Always, after she had handled the snake, Dr. Drema
washed her hands. Someone at the pet store had said, “You must always wash your hands after handling the snake,” plus one other indelible word:
ectoparasite
. Convincing!

Herpatia, in her twenty-gallon tank, became a point of focus for Dr. Drema’s patients—a live animal, a mythic presence, but not active enough to distract from the analytic work. The snake also drew Mike naturally into this room of confidences in which anything could be said. Dr. Drema herself found the atmosphere—the live animal, the heavy silence, the glittering bands of dust from old rugs in the air—vicariously liberating. She liked all animals, but especially nonmammals. Before the corn snake—in San Miguel—she used to keep a little yellow bird, which sometimes sat upon her shoulder while she listened to her patients talk.

Sometimes she sat in the consulting room with Mike and kept him company while he handled Herpatia. In Dr. Drema’s professional opinion, Mike, at ten, was a too-busy child, always studying Greek or Latin, or tennis, or openings in chess, or practicing Wholfheart on the violin. Peter Dvorjak took his responsibilities as a parent seriously. A serious person himself, he rose every morning at 5:00 a.m. to stretch and do his movement exercises. He then spent hours every day rehearsing—living in his body.

The level of the Dvorjaks’ activity intrigued Dr. Drema. Most days, she sat in her consulting room drinking mugs of weak tea, which she replenished with water from her electric kettle, while patients came to her, or called, at their own expense, on the telephone.

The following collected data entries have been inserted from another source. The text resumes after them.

import Summits.ValiantsHypothesis.ValiantsHypothesis.Theorems.DivisionGapPerDivisionHardStubPairFlipWeights

/-!
# Crux `DivisionGap.PerDivisionHard` (stmt-ValiantsHypothesis-5065), line `pair-descent-jss-endpoint` —
stub `stub_pairFlip`, part 2: arithmetic of the flip and the indifference penalty

Second helper file of the PAIR-FLIP branch (skeleton v7.2 of
`Cruxes/PerDivisionHard/Lines/pair_descent_jss_endpoint.lean`, dossier v4 §3): penalties of the
combinations `cc·g + αc·𝟙_{ep} + βc·𝟙_{em}` and `M²·q₁ + M·𝟙_{e₀} + g`, the sign of a three-level
combination, digit extraction of a parallelism off the face, and the INDIFFERENCE PENALTY
`exists_indiffPen`: bounded, zero on the face, indifferent on the separating atom `β₀`, strict on
every other binomial atom (by non-parallelism off the face).
-/

noncomputable section

-- `Summit.ValiantsHypothesis.ValiantsHypothesis.…` is the tree's mandated single-conjunct layout
-- (Sub = Summit), so the duplicated namespace component is intended.
set_option linter.dupNamespace false

namespace Summit.ValiantsHypothesis.ValiantsHypothesis.Theorems.DivisionGapPerDivisionHard

open MvPolynomial Literature.Computability.AlgebraicComplexity
open Summit.ValiantsHypothesis.ValiantsHypothesis.Theorems.ZeroOneTransfer.Negative
open scoped NNReal

namespace PairFlip

variable {n : ℕ}

/-! ### Arithmetic of the flip -/

/-- Penalty of the combination `cc·g + αc·𝟙_{ep} + βc·𝟙_{em}`. [folklore] -/
theorem pen_comb (g : Fin n × Fin n → ℕ) (cc αc βc : ℕ) (ep em : Fin n × Fin n)
    (m : (Fin n × Fin n) →₀ ℕ) :
    (∑ e, (cc * g e + αc * (if e = ep then 1 else 0) + βc * (if e = em then 1 else 0)) * m e) =
      cc * (∑ e, g e * m e) + αc * m ep + βc * m em := by
  rw [pen_add_left, pen_add_left, pen_mul_left, pen_mul_left, pen_mul_left, pen_indicator,
    pen_indicator]

/-- Penalty of the three-level combination `M²·q₁ + M·𝟙_{e₀} + g`. [folklore] -/
theorem pen_levels (q₁ g : Fin n × Fin n → ℕ) (M : ℕ) (e₀ : Fin n × Fin n)
    (m : (Fin n × Fin n) →₀ ℕ) :
    (∑ e, (M ^ 2 * q₁ e + M * (if e = e₀ then 1 else 0) + g e) * m e) =
      M ^ 2 * (∑ e, q₁ e * m e) + M * m e₀ + ∑ e, g e * m e := by
  rw [pen_add_left, pen_add_left, pen_mul_left, pen_mul_left, pen_indicator]

/-- Sign of a three-level combination is the sign of its top level. [folklore] -/
theorem levels_pos {M u v z : ℤ} (hM : |v| + |z| < M) (hu : 0 < u) : 0 < M ^ 2 * u + M * v + z := by
  have hM0 : 0 < M := lt_of_le_of_lt (add_nonneg (abs_nonneg v) (abs_nonneg z)) hM
  have hv := neg_abs_le v
  have hz := neg_abs_le z
  have h1 : M * (|v| + |z|) + M ≤ M * M := by nlinarith [Int.add_one_le_iff.mpr hM]
  have h2 : M ^ 2 ≤ M ^ 2 * u := by nlinarith
  nlinarith [abs_nonneg v, abs_nonneg z]

/-- Sign of a three-level combination is the sign of its top level. [folklore] -/
theorem levels_neg {M u v z : ℤ} (hM : |v| + |z| < M) (hu : u < 0) : M ^ 2 * u + M * v + z < 0 := by
  have := levels_pos (M := M) (u := -u) (v := -v) (z := -z) (by rwa [abs_neg, abs_neg]) (by linarith)
  linarith

/-- **Digit extraction of a parallelism off `G`.**  If `k·(g·f − g·f') + c·(g·s − g·s') = 0` for
the place-value penalty `g` of radix `B`, with `k·f, k·f', |c|·s, |c|·s'` having entries whose sums
stay `< B`, then `k·(f − f') + c·(s − s') = 0` at every cell off `G`. [folklore] -/
theorem offG_rel_of_pen_rel (G : Finset (Fin n × Fin n)) {B : ℕ} (g : Fin n × Fin n → ℕ)
    (hg : g = fun e => if e ∈ G then 0 else B ^ (finProdFinEquiv e : ℕ)) (k : ℕ) (c : ℤ)
    (f f' s s' : (Fin n × Fin n) →₀ ℕ)
    (hB : ∀ e, k * f e + c.toNat * s e + (-c).toNat * s' e < B)
    (hB' : ∀ e, k * f' e + c.toNat * s' e + (-c).toNat * s e < B)
    (hrel : (k : ℤ) * ((∑ e, g e * f e : ℕ) - (∑ e, g e * f' e : ℕ)) +
      c * ((∑ e, g e * s e : ℕ) - (∑ e, g e * s' e : ℕ)) = 0) :
    ∀ e ∉ G, (k : ℤ) * ((f e : ℤ) - f' e) + c * ((s e : ℤ) - s' e) = 0 := by
  set P : (Fin n × Fin n) →₀ ℕ := k • f + c.toNat • s + (-c).toNat • s' with hP
  set Q : (Fin n × Fin n) →₀ ℕ := k • f' + c.toNat • s' + (-c).toNat • s with hQ
  have hc : (c.toNat : ℤ) - ((-c).toNat : ℤ) = c := by omega
  have hPQ : (∑ e, g e * P e) = ∑ e, g e * Q e := by
    have h1 : ((∑ e, g e * P e : ℕ) : ℤ) = k * (∑ e, g e * f e : ℕ) +
        c.toNat * (∑ e, g e * s e : ℕ) + (-c).toNat * (∑ e, g e * s' e : ℕ) := by
      rw [hP, pen_add, pen_add, pen_smul, pen_smul, pen_smul]; push_cast; ring
    have h2 : ((∑ e, g e * Q e : ℕ) : ℤ) = k * (∑ e, g e * f' e : ℕ) +
        c.toNat * (∑ e, g e * s' e : ℕ) + (-c).toNat * (∑ e, g e * s e : ℕ) := by
      rw [hQ, pen_add, pen_add, pen_smul, pen_smul, pen_smul]; push_cast; ring
    have : ((∑ e, g e * P e : ℕ) : ℤ) = ((∑ e, g e * Q e : ℕ) : ℤ) := by
      rw [h1, h2]
      linear_combination hrel + (((∑ e, g e * s e : ℕ) : ℤ) - ((∑ e, g e * s' e : ℕ) : ℤ)) * hc
    exact_mod_cast this
  have hPe : ∀ e, P e = k * f e + c.toNat * s e + (-c).toNat * s' e := fun e => by
    simp [hP, Finsupp.add_apply, Finsupp.smul_apply]
  have hQe : ∀ e, Q e = k * f' e + c.toNat * s' e + (-c).toNat * s e := fun e => by
    simp [hQ, Finsupp.add_apply, Finsupp.smul_apply]
  subst hg
  have hagree := eq_offG_of_pen_placePen_eq G (m₁ := P) (m₂ := Q)
    (fun e => by rw [hPe]; exact hB e) (fun e => by rw [hQe]; exact hB' e) hPQ
  intro e he
  have h := hagree e he
  rw [hPe, hQe] at h
  have h' : (k : ℤ) * f e + c.toNat * s e + (-c).toNat * s' e =
      k * f' e + c.toNat * s' e + (-c).toNat * s e := by exact_mod_cast h
  linear_combination h' - ((s e : ℤ) - s' e) * hc


/-- Registered sub-goal form of `levels_pos`. [folklore] -/
theorem pairFlip_levels_pos :
    ∀ (M u v z : ℤ), |v| + |z| < M → 0 < u → 0 < M ^ 2 * u + M * v + z :=
  fun _ _ _ _ hM hu => levels_pos hM hu

end PairFlip

/-- Digit genericity, for a place-value penalty given by name. [folklore] -/
theorem PairFlip.eq_offG_of_pen_eq {n : ℕ} (G : Finset (Fin n × Fin n)) {B : ℕ} (g : Fin n × Fin n → ℕ)
    (hg : g = fun e => if e ∈ G then 0 else B ^ (finProdFinEquiv e : ℕ))
    {m₁ m₂ : (Fin n × Fin n) →₀ ℕ} (h₁ : ∀ e, m₁ e < B) (h₂ : ∀ e, m₂ e < B)
    (h : (∑ e, g e * m₁ e) = ∑ e, g e * m₂ e) : ∀ e ∉ G, m₁ e = m₂ e := by
  subst hg
  exact PairFlip.eq_offG_of_pen_placePen_eq G h₁ h₂ h

namespace PairFlip
/-! ### The indifference penalty -/

/-- **The indifference penalty.**  Given the place-value penalty `g` (radix `B = 3D² + D + 1`,
`D` bounding all atom entries and degrees), a separating atom `β₀` with monomials `s, s'` and cells
`ep, em ∉ G` where `s − s'` is positive resp. negative, and non-parallelism (H2), there is a
penalty `q₁`, bounded and vanishing on `G`, which is INDIFFERENT on `β₀` and decides every other
binomial atom strictly. [folklore] -/
theorem exists_indiffPen {n : ℕ} {ι : Type} (G : Finset (Fin n × Fin n)) (I : Finset ι)
    (F : ι → MvPolynomial (Fin n × Fin n) ℝ≥0) (β₀ : ι) (s s' : (Fin n × Fin n) →₀ ℕ)
    (ep em : Fin n × Fin n) {D B : ℕ} (g : Fin n × Fin n → ℕ)
    (hgdef : g = fun e => if e ∈ G then 0 else B ^ (finProdFinEquiv e : ℕ))
    (hB : B = 3 * (D * D) + D + 1)
    (hatomD : ∀ β ∈ I, ∀ f ∈ (F β).support, ∀ e, f e ≤ D)
    (hatomDeg : ∀ β ∈ I, ∀ f ∈ (F β).support, f.degree ≤ D)
    (hβ₀ : β₀ ∈ I) (hs : s ∈ (F β₀).support) (hs' : s' ∈ (F β₀).support)
    (hep : ep ∉ G) (hem : em ∉ G) (hsep : s' ep < s ep) (hsem : s em < s' em)
    (H2 : ∀ β ∈ I, β ≠ β₀ → ∀ f ∈ (F β).support, ∀ f' ∈ (F β).support, f ≠ f' →
      ∀ i j : ℤ, (i ≠ 0 ∨ j ≠ 0) → ∃ e ∉ G, i * ((f e : ℤ) - f' e) ≠ j * ((s e : ℤ) - s' e)) :
    ∃ (q₁ : Fin n × Fin n → ℕ) (Q₁ : ℕ), (∀ e, q₁ e ≤ Q₁) ∧ (∀ e ∈ G, q₁ e = 0) ∧
      ((∑ e, q₁ e * s e : ℕ) : ℤ) = ((∑ e, q₁ e * s' e : ℕ) : ℤ) ∧
      (∀ β ∈ I, β ≠ β₀ → ∀ f ∈ (F β).support, ∀ f' ∈ (F β).support, f ≠ f' →
        ((∑ e, q₁ e * f e : ℕ) : ℤ) ≠ ((∑ e, q₁ e * f' e : ℕ) : ℤ)) := by
  classical
  have hB0 : 0 < B := by rw [hB]; omega
  have hg_le : ∀ e, g e ≤ B ^ (n * n) := fun e => by rw [hgdef]; exact PairFlip.placePen_le G hB0 e
  have hgG : ∀ e ∈ G, g e = 0 := fun e he => by rw [hgdef]; exact if_pos he
  -- `Z` bounds every place-value penalty of a relevant monomial
  obtain ⟨Z, hZ⟩ : ∃ Z : ℕ, Z = B ^ (n * n) * D := ⟨_, rfl⟩
  have hpenZ : ∀ m : (Fin n × Fin n) →₀ ℕ, m.degree ≤ D → (∑ e, g e * m e) ≤ Z := fun m hm =>
    le_trans (PairFlip.pen_le g hg_le m) (by rw [hZ]; exact Nat.mul_le_mul_left _ hm)
  obtain ⟨dp, hdp⟩ : ∃ dp : ℕ, dp = s ep - s' ep := ⟨_, rfl⟩
  obtain ⟨dm, hdm⟩ : ∃ dm : ℕ, dm = s' em - s em := ⟨_, rfl⟩
  have hdp0 : 0 < dp := by omega
  have hdm0 : 0 < dm := by omega
  have hsD : ∀ e, s e ≤ D := hatomD β₀ hβ₀ s hs
  have hs'D : ∀ e, s' e ≤ D := hatomD β₀ hβ₀ s' hs'
  have hdpD : dp ≤ D := by have := hsD ep; omega
  have hdmD : dm ≤ D := by have := hs'D em; omega
  have hdpZ : (dp : ℤ) = (s ep : ℤ) - s' ep := by omega
  have hdmZ : (dm : ℤ) = (s' em : ℤ) - s em := by omega
  obtain ⟨t, ht⟩ : ∃ t : ℤ, t = ((∑ e, g e * s e : ℕ) : ℤ) - ((∑ e, g e * s' e : ℕ) : ℤ) := ⟨_, rfl⟩
  have hsdeg : s.degree ≤ D := hatomDeg β₀ hβ₀ s hs
  have hs'deg : s'.degree ≤ D := hatomDeg β₀ hβ₀ s' hs'
  have htZ : |t| ≤ Z := by
    have h1 : ((∑ e, g e * s e : ℕ) : ℤ) ≤ Z := by exact_mod_cast hpenZ s hsdeg
    have h2 : ((∑ e, g e * s' e : ℕ) : ℤ) ≤ Z := by exact_mod_cast hpenZ s' hs'deg
    have h3 : (0 : ℤ) ≤ ((∑ e, g e * s e : ℕ) : ℤ) := Nat.cast_nonneg _
    have h4 : (0 : ℤ) ≤ ((∑ e, g e * s' e : ℕ) : ℤ) := Nat.cast_nonneg _
    rw [ht, abs_le]; constructor <;> linarith only [h1, h2, h3, h4]
  obtain ⟨tp, htp⟩ : ∃ tp : ℕ, tp = t.toNat := ⟨_, rfl⟩
  obtain ⟨tm, htm⟩ : ∃ tm : ℕ, tm = (-t).toNat := ⟨_, rfl⟩
  have htpm : (tp : ℤ) - tm = t := by rw [htp, htm]; omega
  obtain ⟨q₁, hq₁def⟩ : ∃ q₁ : Fin n × Fin n → ℕ, q₁ = fun e => dp * dm * g e +
      dm * tm * (if e = ep then 1 else 0) + dp * tp * (if e = em then 1 else 0) := ⟨_, rfl⟩
  have hpen₁ : ∀ m : (Fin n × Fin n) →₀ ℕ,
      (∑ e, q₁ e * m e) = dp * dm * (∑ e, g e * m e) + dm * tm * m ep + dp * tp * m em :=
    fun m => by rw [hq₁def]; exact PairFlip.pen_comb g (dp * dm) (dm * tm) (dp * tp) ep em m
  -- indifference on `β₀`
  have hindiff : ((∑ e, q₁ e * s e : ℕ) : ℤ) = ((∑ e, q₁ e * s' e : ℕ) : ℤ) := by
    rw [hpen₁ s, hpen₁ s']
    simp only [Nat.cast_add, Nat.cast_mul]
    have e1 : ((∑ e, g e * s e : ℕ) : ℤ) = t + ((∑ e, g e * s' e : ℕ) : ℤ) := by rw [ht]; ring
    rw [e1]
    -- `tp · tm = 0`-free identity: `t = tp - tm`
    have hcase : (tp : ℤ) = t ∧ (tm : ℤ) = 0 ∨ (tp : ℤ) = 0 ∧ (tm : ℤ) = -t := by
      rw [htp, htm]; omega
    rcases hcase with ⟨h1, h2⟩ | ⟨h1, h2⟩
    · rw [h1, h2]; linear_combination (dp : ℤ) * t * hdmZ
    · rw [h1, h2]; linear_combination (dm : ℤ) * t * hdpZ
  -- strict decisions of the other binomial atoms under `q₁`
  have hstrict : ∀ β ∈ I, β ≠ β₀ → ∀ f ∈ (F β).support, ∀ f' ∈ (F β).support, f ≠ f' →
      ((∑ e, q₁ e * f e : ℕ) : ℤ) ≠ ((∑ e, q₁ e * f' e : ℕ) : ℤ) := by
    intro β hβ hne f hf f' hf' hff' heq
    rw [hpen₁ f, hpen₁ f'] at heq
    simp only [Nat.cast_add, Nat.cast_mul] at heq
    have hfD : ∀ e, f e ≤ D := hatomD β hβ f hf
    have hf'D : ∀ e, f' e ≤ D := hatomD β hβ f' hf'
    -- the relation `k (Gf - Gf') + c (Gs - Gs') = 0`
    have hrel : ∃ (k : ℕ) (c : ℤ), 0 < k ∧ k ≤ D ∧ |c| ≤ D ∧
        (k : ℤ) * (((∑ e, g e * f e : ℕ) : ℤ) - ((∑ e, g e * f' e : ℕ) : ℤ)) +
          c * (((∑ e, g e * s e : ℕ) : ℤ) - ((∑ e, g e * s' e : ℕ) : ℤ)) = 0 := by
      have hcase : (0 ≤ t ∧ (tp : ℤ) = t ∧ (tm : ℤ) = 0) ∨ (t < 0 ∧ (tp : ℤ) = 0 ∧ (tm : ℤ) = -t) := by
        rw [htp, htm]; omega
      rcases hcase with ⟨_, h1, h2⟩ | ⟨_, h1, h2⟩
      · -- `dm (Gf - Gf') + (f em - f' em) t = 0`
        refine ⟨dm, (f em : ℤ) - f' em, hdm0, hdmD, ?_, ?_⟩
        · have a1 : ((f em : ℕ) : ℤ) ≤ D := by exact_mod_cast hfD em
          have a2 : ((f' em : ℕ) : ℤ) ≤ D := by exact_mod_cast hf'D em
          have a3 : (0 : ℤ) ≤ f em := Nat.cast_nonneg _
          have a4 : (0 : ℤ) ≤ f' em := Nat.cast_nonneg _
          rw [abs_le]; constructor <;> linarith only [a1, a2, a3, a4]
        · rw [h1, h2] at heq
          rw [← ht]
          have hdp0' : (dp : ℤ) ≠ 0 := by exact_mod_cast hdp0.ne'
          have key : (dp : ℤ) * ((dm : ℤ) * (((∑ e, g e * f e : ℕ) : ℤ) - ((∑ e, g e * f' e : ℕ) : ℤ)) +
              ((f em : ℤ) - f' em) * t) = 0 := by linear_combination heq
          rcases mul_eq_zero.mp key with h0 | h0
          · exact absurd h0 hdp0'
          · linear_combination h0
      · -- `dp (Gf - Gf') - (f ep - f' ep) t = 0`
        refine ⟨dp, -((f ep : ℤ) - f' ep), hdp0, hdpD, ?_, ?_⟩
        · have a1 : ((f ep : ℕ) : ℤ) ≤ D := by exact_mod_cast hfD ep
          have a2 : ((f' ep : ℕ) : ℤ) ≤ D := by exact_mod_cast hf'D ep
          have a3 : (0 : ℤ) ≤ f ep := Nat.cast_nonneg _
          have a4 : (0 : ℤ) ≤ f' ep := Nat.cast_nonneg _
          rw [abs_le]; constructor <;> linarith only [a1, a2, a3, a4]
        · rw [h1, h2] at heq
          rw [← ht]
          have hdm0' : (dm : ℤ) ≠ 0 := by exact_mod_cast hdm0.ne'
          have key : (dm : ℤ) * ((dp : ℤ) * (((∑ e, g e * f e : ℕ) : ℤ) - ((∑ e, g e * f' e : ℕ) : ℤ)) +
              -((f ep : ℤ) - f' ep) * t) = 0 := by linear_combination heq
          rcases mul_eq_zero.mp key with h0 | h0
          · exact absurd h0 hdm0'
          · linear_combination h0
    obtain ⟨k, c, hk0, hkD, hcD, hrel⟩ := hrel
    -- entries of the comparison vectors stay below `B`
    have hcp : c.toNat ≤ D := Int.toNat_le.mpr (abs_le.mp hcD).2
    have hcm : (-c).toNat ≤ D := Int.toNat_le.mpr (by linarith only [(abs_le.mp hcD).1])
    have hbnd : ∀ (x y z : (Fin n × Fin n) →₀ ℕ), (∀ e, x e ≤ D) → (∀ e, y e ≤ D) → (∀ e, z e ≤ D) →
        ∀ e, k * x e + c.toNat * y e + (-c).toNat * z e < B := by
      intro x y z hx hy hz e
      have h1 : k * x e ≤ D * D := Nat.mul_le_mul hkD (hx e)
      have h2 : c.toNat * y e ≤ D * D := Nat.mul_le_mul hcp (hy e)
      have h3 : (-c).toNat * z e ≤ D * D := Nat.mul_le_mul hcm (hz e)
      rw [hB]; omega
    have hoff := PairFlip.offG_rel_of_pen_rel G g hgdef k c f f' s s' (hbnd f s s' hfD hsD hs'D)
      (hbnd f' s' s hf'D hs'D hsD) hrel
    -- contradiction with non-parallelism (H2) for `i = k`, `j = -c`
    obtain ⟨e, heG, hne'⟩ := H2 β hβ hne f hf f' hf' hff' k (-c) (Or.inl (by exact_mod_cast hk0.ne'))
    exact hne' (by linear_combination hoff e heG)
  refine ⟨q₁, dp * dm * B ^ (n * n) + dm * tm + dp * tp, fun e => ?_, fun e he => ?_, hindiff, hstrict⟩
  · simp only [hq₁def]
    have h1 : dp * dm * g e ≤ dp * dm * B ^ (n * n) := Nat.mul_le_mul_left _ (hg_le e)
    have h2 : dm * tm * (if e = ep then 1 else 0) ≤ dm * tm := by split_ifs <;> simp
    have h3 : dp * tp * (if e = em then 1 else 0) ≤ dp * tp := by split_ifs <;> simp
    omega
  · have h1 : e ≠ ep := fun h => hep (h ▸ he)
    have h2 : e ≠ em := fun h => hem (h ▸ he)
    simp only [hq₁def, hgG e he, if_neg h1, if_neg h2]; ring

end PairFlip

/-- In a finset with at most two elements containing `l₁ ≠ l₂`, two distinct members are
`l₁, l₂` in some order. [folklore] -/
theorem PairFlip.pair_cases {κ : Type} [DecidableEq κ] {L : Finset κ} (hL : L.card ≤ 2)
    {l₁ l₂ x y : κ} (h₁ : l₁ ∈ L) (h₂ : l₂ ∈ L) (h₁₂ : l₁ ≠ l₂) (hx : x ∈ L) (hy : y ∈ L)
    (hxy : x ≠ y) : (x = l₁ ∧ y = l₂) ∨ (x = l₂ ∧ y = l₁) := by
  have hsub : ({l₁, l₂} : Finset κ) ⊆ L := by
    intro z hz
    rcases Finset.mem_insert.mp hz with rfl | hz
    · exact h₁
    · rw [Finset.mem_singleton.mp hz]; exact h₂
  have hcard : ({l₁, l₂} : Finset κ).card = 2 := Finset.card_pair h₁₂
  have hLeq : L = {l₁, l₂} :=
    (Finset.eq_of_subset_of_card_le hsub (by rw [hcard]; exact hL)).symm
  rw [hLeq] at hx hy
  simp only [Finset.mem_insert, Finset.mem_singleton] at hx hy
  rcases hx with rfl | rfl <;> rcases hy with rfl | rfl
  · exact absurd rfl hxy
  · exact Or.inl ⟨rfl, rfl⟩
  · exact Or.inr ⟨rfl, rfl⟩
  · exact absurd rfl hxy


end Summit.ValiantsHypothesis.ValiantsHypothesis.Theorems.DivisionGapPerDivisionHard

end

Although anguished young professionals were her bread and butter, Dr. Drema found most satisfaction working with adolescents. Their relative openness did not draw her, because the open kind of child did not visit Dr. Drema. The children Dr. Drema saw had clouded over. Their eyes had a milky bluish cast, like Herpatia’s eyes before she shed her skin. Some had damaged their surfaces—cut them, or stuffed or shrunk them. Some had no surface at all, only depths, which Dr. Drema tried to plumb in a series of fifty-minute hours. She always had a beautiful career; she intended to write a book on adolescence, the cliff over which one had to persuade oneself to jump. In her dreams she heard the tone she needed; the whole scope of her work revealed itself. But when she woke, she could not hold on to it—sometimes in her dreams this tone was a scent, something wild and animal, and she, Dr. Drema, lay concealed, ready to strike and seize it.

Dr. Drema’s large house easily embraced Peter and Mike; she’d planned from the start to take them in. Her income, supplemented by the pittance Peter Dvorjak brought in from his grants, could support them all. Such generosity came easily to Dr. Drema, because Peter brought riches of his own: an energy that came from performing, from creating something original—dances, choreography, and the child.